Schematic diagrams of the ORF of trim46a and protein structures of Trim46a. (A) Zebrafish trim46a is present on chromosome 16 and spans 27,494 bp on the genome. trim46a includes 2322 bp of open reading frame (ORF) encoding 773 amino acids long Trim46a. (B) Trim46a contains RING_Ubox superfamily domain (amino acids 26–60), zf-B box domain (amino acids 221–263), DUF745 superfamily domain (amino acids 289–360), FN3 domain (amino acids 430–540), and SPRY superfamily domain (amino acids 548–748).

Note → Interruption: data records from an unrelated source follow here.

import Summits.CriticalPhenomena.SAWScalingLimit.Theorems.SAWLoopFugacityFlowIsingBoundaryRatioWindowCrossingMeet
import Literature.Probability.LatticeModels.MeshDomainJordan
import HarnessLib

/-!
# Radial crossings pass through the window rectangle — the chain of full cells along a chart semicircle
(line `fk-anchor-transfer`, crux `IsingBoundaryRatio`, stmt-CriticalPhenomena-10650; fourth helper module of the
proof of `AnnCrossThroughWindowRect`)

`windowBand_geometry`: the geometric input of the band-crossing lemma, with no reference to the rectangle `E`.
For the chordal chart `φ` of `(D; a, b)`, `M > 1`, `ε > 0` there is `ρ₀` such that for `ρ < ρ₀`, radii
`ρ ≤ a₁ < a₂ < Mρ`, a margin `m > 0` and all small `δ`:
* (oscillation) the chart values of two mesh-adjacent sites of chart radius `≤ Mρ` differ by `< m`;
* (cells) there is a finite family `𝒬` of PERFECT cells with a distinguished cell `Q₀` such that: every corner of
  a cell of `𝒬` is a vertex of `Ω_δ` with mesh point in `B(a, ε)` and chart radius in `(a₁, a₂)`; the corners of
  `Q₀` have chart point in the cone `|re w| ≤ im w`; every family of cells containing `Q₀` and closed under
  "sharing a corner with a member, inside `𝒬`" contains `𝒬`; and every walk of `Ω_δ` from chart radius
  `≤ a₁` to chart radius `≥ a₂` through sites of chart radius `< Mρ` has a vertex at a corner of a cell of `𝒬`.

Construction: `𝒬` = the perfect cells met by the initial pieces, inside `V = D ∖ ⋃ (closed non-perfect cells)`,
of the two quarter arcs of the chart circle `|w| = (a₁ + a₂)/2` from its top (`exists_quarterArc`,
`exists_descent`); `Q₀` = the cell of the top. Sharing-closedness is `forall_of_path_cover`; the corners of `Q₀`
are vertices of `Ω_δ` by `JordanDomain.eventually_forall_mem_meshDomain'`, the others by perfection along the
chain; the last clause is the crossing lemma `exists_dart_of_crosscut` for the cross-cut made of the two
descents (their tails avoid the mesh, and a lattice edge meeting a closed cell of the chain ends at a corner of
it, `exists_corner_of_mem_segment_of_mem_closure_cell`).
-/

noncomputable section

Spatiotemporal expression patterns of trim46a in zebrafish embryos at 1 cell, sphere, shield, bud, 18 hpf and 24 hpf. trim46a transcripts were distributed in the precursor region of brain along the central nervous system. (A) Maternal messages of trim46a were present at 1-cell stage. (B) trim46a transcripts were abundant in the deep cell layer (DEL), enveloping layer (EVL) and I-YSL (yolk syncytial layer) at sphere stage. (C) trim46a transcripts were localized to the ventral & dorsal region at shield stage. (D) trim46a transcripts were abundant in the central nervous system at bud stage. (E and F) trim46a transcripts were evenly distributed in the brain region. (G and H) Lateral (G) and anterior (H) view of zebrafish embryos at 24 hpf; trim46a messages were restricted to the forebrain through the telencephalon, diencephalon, midbrain, MHB, cerebellum and rhombomere. All embryos were collected synchronously from WT zebrafish for WISH analysis at the corresponding stages. MHB, midbrain-hindbrain boundary; DMB, diencephalic-mesencephalic boundary; c, cerebellum; rh, rhombomere; t, telencephalon; m, midbrain; d, diencephalon; f, forebrain. (A–H) Scale bars: 50 μm.

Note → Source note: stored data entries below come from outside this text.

include hle hsΓ hs in
/-- **THE ENGINE — GODEMENT'S COUNT.**  `μ` left-invariant, `Γ' ≤ Γ ≤ G` with `Γ` countable, `s : ι → Γ` representatives of `Γ'∖Γ`; `ψ₂ ≥ 0` measurable left-`Γ'`-invariant,
`ψ₁ ≤ A·ψ₂(· c)` for `c ∈ C` (measurable); `β` a `Γ`-weight, `β'` a `Γ'`-weight; `Σ_{γ∈Γ} 𝟙_{g•C}(γ y) ≤ m` for all `y`.  THEN
**`(Σ'_i ψ₁(s_i g)) · μ(C) ≤ A · m · ∫⁻ ψ₂ β' dμ`** — E2 (§1), E3a (§2) for the left-`Γ`-invariant `Φ = Σ'_i ψ₂(s_i ·)` (`translateSum_invariant`), E3b ★
`lintegral_mul_eq_lintegral_tsum_mul` (`∫⁻ Φ β = ∫⁻ ψ₂ β'`). [cite: Godement1964, §8] [cite: Garrett2018, §3.10 (proof of Cor. 3.10.2)] [cite: MoeglinWaldspurger1995, II.1.5] -/
theorem tsum_mul_measure_le_mul_lintegral_weight {ψ₁ ψ₂ : G → ℝ≥0∞} (hψ₂ : Measurable ψ₂) (hψ₂inv : ∀ γ ∈ Γ', ∀ y : G, ψ₂ (γ * y) = ψ₂ y)
    {C : Set G} (hC : MeasurableSet C) {A : ℝ≥0∞} (hsm : ∀ y : G, ∀ c ∈ C, ψ₁ y ≤ A * ψ₂ (y * c))
    {β β' : G → ℝ≥0∞} (hβ : IsCoveringWeight Γ β) (hβ' : IsCoveringWeight Γ' β') (g : G) {m : ℝ≥0∞}
    (hm : ∀ y : G, coveringSum Γ ((g • C).indicator 1) y ≤ m) :
    (∑' i, ψ₁ (s i * g)) * μ C ≤ A * m * ∫⁻ y, ψ₂ y * β' y ∂μ := by
  haveI : MeasurableConstSMul G G := ⟨fun g => measurable_const_mul g⟩
  haveI : Countable Γ' := (Subgroup.inclusion_injective hle).countable
  have hΦ : Measurable fun y => ∑' i, ψ₂ (s i * y) := Measurable.tsum fun i => hψ₂.comp (measurable_const_mul (s i))
  have hΦinv := translateSum_invariant Γ Γ' hsΓ hs (ψ := ψ₂) hψ₂inv
  -- E3b: `∫⁻ Φ β = ∫⁻ ψ₂ β'`
  have hunfold : ∫⁻ y, ψ₂ y * β' y ∂μ = ∫⁻ y, (∑' i, ψ₂ (s i • y)) * β y ∂μ :=
    lintegral_mul_eq_lintegral_tsum_mul μ Γ Γ' hle hψ₂ hψ₂inv hβ'.1 hβ'.2 hβ.1 hβ.2 hsΓ hs
  calc (∑' i, ψ₁ (s i * g)) * μ C ≤ A * ∫⁻ y, (g • C).indicator (fun y => ∑' i, ψ₂ (s i * y)) y ∂μ :=
        tsum_mul_measure_le_mul_lintegral_indicator_tsum μ s hψ₂ hC hsm g
    _ ≤ A * (m * ∫⁻ y, (∑' i, ψ₂ (s i * y)) * β y ∂μ) :=
        mul_le_mul_right (lintegral_indicator_mul_le_of_coveringSum_le μ Γ hΦ hΦinv hβ (hC.const_smul g) hm) A
    _ = A * m * ∫⁻ y, ψ₂ y * β' y ∂μ := by
        rw [hunfold, mul_assoc]
        rfl

include hle hsΓ hs in
/-- **THE ENGINE, SOLVED FOR THE SUM**: with `0 < μ(C) < ∞`, `Σ'_i ψ₁(s_i g) ≤ (A · m ∕ μ C) · ∫⁻ ψ₂ β' dμ`. [cite: Godement1964, §8] [cite: Garrett2018, §3.10 (proof of Cor. 3.10.2)] -/
theorem tsum_le_mul_lintegral_weight {ψ₁ ψ₂ : G → ℝ≥0∞} (hψ₂ : Measurable ψ₂) (hψ₂inv : ∀ γ ∈ Γ', ∀ y : G, ψ₂ (γ * y) = ψ₂ y)
    {C : Set G} (hC : MeasurableSet C) (hC₀ : μ C ≠ 0) (hCtop : μ C ≠ ∞) {A : ℝ≥0∞} (hsm : ∀ y : G, ∀ c ∈ C, ψ₁ y ≤ A * ψ₂ (y * c))
    {β β' : G → ℝ≥0∞} (hβ : IsCoveringWeight Γ β) (hβ' : IsCoveringWeight Γ' β') (g : G) {m : ℝ≥0∞}
    (hm : ∀ y : G, coveringSum Γ ((g • C).indicator 1) y ≤ m) :
    (∑' i, ψ₁ (s i * g)) ≤ A * m / μ C * ∫⁻ y, ψ₂ y * β' y ∂μ := by
  have h := tsum_mul_measure_le_mul_lintegral_weight μ Γ Γ' hle hsΓ hs hψ₂ hψ₂inv hC hsm hβ hβ' g hm
  calc (∑' i, ψ₁ (s i * g)) = (∑' i, ψ₁ (s i * g)) * μ C / μ C := (ENNReal.mul_div_cancel_right hC₀ hCtop).symm
    _ ≤ A * m * (∫⁻ y, ψ₂ y * β' y ∂μ) / μ C := ENNReal.div_le_div_right h _
    _ = A * m / μ C * ∫⁻ y, ψ₂ y * β' y ∂μ := by
        rw [ENNReal.mul_div_right_comm]

include hle hsΓ hs in
/-- **SUMMABILITY.**  In the situation of `tsum_le_mul_lintegral_weight` with `A < ∞` and `∫⁻ ψ₂ β' dμ < ∞`: the real family `i ↦ (ψ₁(s_i g)).toReal` is summable (when
`ψ₁ < ∞` pointwise), with sum `≤ ((A·m ∕ μ C) ∫⁻ ψ₂ β').toReal`. [cite: Godement1964, §8] [cite: MoeglinWaldspurger1995, II.1.5] -/
theorem summable_toReal_of_lintegral_weight_ne_top {ψ₁ ψ₂ : G → ℝ≥0∞} (hψ₁ : ∀ y, ψ₁ y ≠ ∞) (hψ₂ : Measurable ψ₂)
    (hψ₂inv : ∀ γ ∈ Γ', ∀ y : G, ψ₂ (γ * y) = ψ₂ y) {C : Set G} (hC : MeasurableSet C) (hC₀ : μ C ≠ 0) (hCtop : μ C ≠ ∞) {A : ℝ≥0∞} (hA : A ≠ ∞)
    (hsm : ∀ y : G, ∀ c ∈ C, ψ₁ y ≤ A * ψ₂ (y * c)) {β β' : G → ℝ≥0∞} (hβ : IsCoveringWeight Γ β) (hβ' : IsCoveringWeight Γ' β')
    (hI : ∫⁻ y, ψ₂ y * β' y ∂μ ≠ ∞) (g : G) {m : ℕ} (hm : ∀ y : G, coveringSum Γ ((g • C).indicator 1) y ≤ m) :
    Summable (fun i => (ψ₁ (s i * g)).toReal) ∧
      ∑' i, (ψ₁ (s i * g)).toReal ≤ (A * m / μ C * ∫⁻ y, ψ₂ y * β' y ∂μ).toReal := by
  have hle' := tsum_le_mul_lintegral_weight μ Γ Γ' hle hsΓ hs hψ₂ hψ₂inv hC hC₀ hCtop hsm hβ hβ' g (m := m) hm
  have hfin : A * m / μ C * ∫⁻ y, ψ₂ y * β' y ∂μ ≠ ∞ :=
    ENNReal.mul_ne_top (ENNReal.div_ne_top (ENNReal.mul_ne_top hA (ENNReal.natCast_ne_top m)) hC₀) hI
  have htsum : ∑' i, ψ₁ (s i * g) ≠ ∞ := ne_top_of_le_ne_top hfin hle'
  refine ⟨ENNReal.summable_toReal htsum, ?_⟩
  rw [← ENNReal.tsum_toReal_eq fun i => hψ₁ _]
  exact ENNReal.toReal_mono hfin hle'

end Engine

end Summit.HodgeConjecture.HodgeConjecture.Cruxes.H413.K2E1GodementCount

end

Putative cis-acting elements in the promoter region (3899 bp) of trim46a. Putative cis-acting elements defined by the Transfac database (Wingender et al. 1996). (A) Schematic representation of zebrafish trim46a genomic region. Twelve exons (E1 to E12) and eleven introns are depicted; the translation initiation site is indicated with an arrow. (B) List of the sixteen transcription factors which might bind to their corresponding response elements within the trim46a promoter (3899 bp). (C) The putative transcription factors are highlighted in bold and blue color represents exon1 (Cut-off p-value = 0).

Inhibition of SHH signaling with cyclopamine resulted in developmental defects in the midbrain of zebrafish embryos at 24 hpf. (A–D) Zebrafish embryos at 24 hpf which were treated 0.2% and 0.6% EtOH from 4 hpf. 0.6% EtOH-exposed embryos showed similar phenotypes of midbrain and MHB in comparison to those of 0.2% EtOH-exposed embryos. (E and F) Cyclopamine-treated embryos (20 μM) showed reduction in width of the midbrain and dorsally shrunken midbrain in comparison to those of EtOH controls. (G and H) 60 μM cyclopamine-treated embryos exhibited severe defects in the midbrain. (I–L) Spatiotemporal expression patterns of otx2b in the midbrain of cyclopamine-treated embryos at 24 hpf. CCP, cyclopamine. (A–L) Scale bars: 50 μm.

Inhibition of SHH signaling by cyclopamine decreased the level of trim46a transcripts in dose-dependent manners. (A–D) WISH analysis using foxa2 specific probe detected foxa2 transcripts in the midbrain at 24 hpf. Level of foxa2 transcripts decreased in the embryos treated with cyclopamine versus the control. (E–H) WISH analysis of cyclopamine-treated embryos using trim46a as a probe. Cyclopamine caused reduction in the level of trim46a transcripts in comparison to those of EtOH control in dose-dependent manners. (I) Quantification of foxa2 transcripts in the ZLI, and trim46a transcripts in the forebrain, midbrain and cerebellum at 24 hpf using ImageJ software. CCP, cyclopamine. (A–H) Scale bars: 50 μm.